Research output: Contribution to journalArticlepeer-review

40 Scopus citations


Background and aims: The occiput-wall distance (OWD), a measure of kyphosis, has been associated with postural instability, osteoporosis, disability and depression. The association between OWD and measures of physical performance was evaluated. Methods: Data from the Invecchiare in Chianti (InCHIANTI) study on home-dwelling people were used. People younger than 65 years and with overt disability at baseline assessment were excluded.

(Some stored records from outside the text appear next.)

import Summits.Ventures.QEC.Census.CertMitmK
import Summits.Ventures.QEC.Census.TwoBGA.TB_l4m28_A0_0_0_3_1_22_B0_0_1_8_2_17.Cert
import HarnessLib

/-!
# `TB_l4m28_A0_0_0_3_1_22_B0_0_1_8_2_17` — KERNEL meet-in-the-middle replay, side Z, file 9/10 (emitted by qec-type-07, 07.MITMK)

Generic lane `Census/CertMitmK.lean` over the certificate data `TwoBGA/TB_l4m28_A0_0_0_3_1_22_B0_0_1_8_2_17/Cert.lean`: side Z = Z-type operators,
syndromes by `cert.HX` (112 rows), `wmax = d − 1 = 5 = wa + wb = 3 + 2`. The table of all patterns of
weight `≤ 2` (1 part(s), kernel-built by `tabFindQ`, keys mixed at 112 bits) is self-checked (T1ᴿ,
`tableTestR`) and every pattern of weight `≤ 3` is probed against it (T3ᴿ, `probeTestR`, packed level-1 chunks
`chunk1RF` of `Census/CertCheckBZFast.lean` = `CertChunks.chunk1R`); allow-list = (TB_l4m28_A0_0_0_3_1_22_B0_0_1_8_2_17.cert.sideZ.found.map Prod.fst). 3 theorem(s) here,
each ONE `decide +kernel` (tier KERNEL: axioms ⊆ {propext, Classical.choice, Quot.sound}), run one at a time
(`Elab.async false`); ≈ 253 s of kernel time predicted by the emitter's replica (HOME/census/type-07/mitmk_lib.py),
which also pre-computed every verdict below as `true`. The side is ASSEMBLED (first-order terms only) in `Distance.lean`.
Do not edit; re-emit (HOME/census/type-07/emit_mitmk.py).
-/

set_option Elab.async false

namespace Summit.Ventures.QEC.Census.TB_l4m28_A0_0_0_3_1_22_B0_0_1_8_2_17

/-- (T3ᴿ) Probes with first qubit in `[101, 111)` (`69670` patterns of weight `1 … 3`) against table part 0 of side Z: no hit, or hit up to `0` / an allow-listed stabilizer word. -/
theorem pZ0_101 :
    chunk1RF (probeTestR (tabFindQ (posList 224 TB_l4m28_A0_0_0_3_1_22_B0_0_1_8_2_17.cert.HX) 112 2 0 224) (TB_l4m28_A0_0_0_3_1_22_B0_0_1_8_2_17.cert.sideZ.found.map Prod.fst)) (posList 224 TB_l4m28_A0_0_0_3_1_22_B0_0_1_8_2_17.cert.HX) 2 101 10 = true := by
  decide +kernel

/-- (T3ᴿ) Probes with first qubit in `[111, 124)` (`73827` patterns of weight `1 … 3`) against table part 0 of side Z: no hit, or hit up to `0` / an allow-listed stabilizer word. -/
theorem pZ0_111 :
    chunk1RF (probeTestR (tabFindQ (posList 224 TB_l4m28_A0_0_0_3_1_22_B0_0_1_8_2_17.cert.HX) 112 2 0 224) (TB_l4m28_A0_0_0_3_1_22_B0_0_1_8_2_17.cert.sideZ.found.map Prod.fst)) (posList 224 TB_l4m28_A0_0_0_3_1_22_B0_0_1_8_2_17.cert.HX) 2 111 13 = true := by
  decide +kernel

/-- (T3ᴿ) Probes with first qubit in `[124, 141)` (`71383` patterns of weight `1 … 3`) against table part 0 of side Z: no hit, or hit up to `0` / an allow-listed stabilizer word. -/
theorem pZ0_124 :
    chunk1RF (probeTestR (tabFindQ (posList 224 TB_l4m28_A0_0_0_3_1_22_B0_0_1_8_2_17.cert.HX) 112 2 0 224) (TB_l4m28_A0_0_0_3_1_22_B0_0_1_8_2_17.cert.sideZ.found.map Prod.fst)) (posList 224 TB_l4m28_A0_0_0_3_1_22_B0_0_1_8_2_17.cert.HX) 2 124 17 = true := by
  decide +kernel

end Summit.Ventures.QEC.Census.TB_l4m28_A0_0_0_3_1_22_B0_0_1_8_2_17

The sample population was divided into three groups according to the OWD distribution (1st quartile: short OWD; 2nd and 3rd quartiles: medium OWD; 4th quartile: long OWD). Performance scores were expressed as the percentage of the best performance in this population. Results: 783 persons (55% women) were studied. The mean age for men was 73.8 (SD 6.34) and 75.0 (SD 6.85) for women. In men, a longer OWD was associated with reduced balance and walking speed, but not with impaired performance at the chair standing test. Overall, the association between increased OWD and reduced physical function was weak. In women, OWD was associated with a reduced walking speed, expressed as a percentage of the best performance (mean [SD]: 77% [12], 72% [14], 66% [15] in short, medium and long OWD groups, respectively), and impaired balance (mean [SD]: 97% [11], 95% [13], 90% [21] for short, medium and long OWD groups, respectively). Conclusions: Our findings suggest that OWD is an easily measurable marker of poor physical function in women. Further research should verify whether OWD predicts incident disability.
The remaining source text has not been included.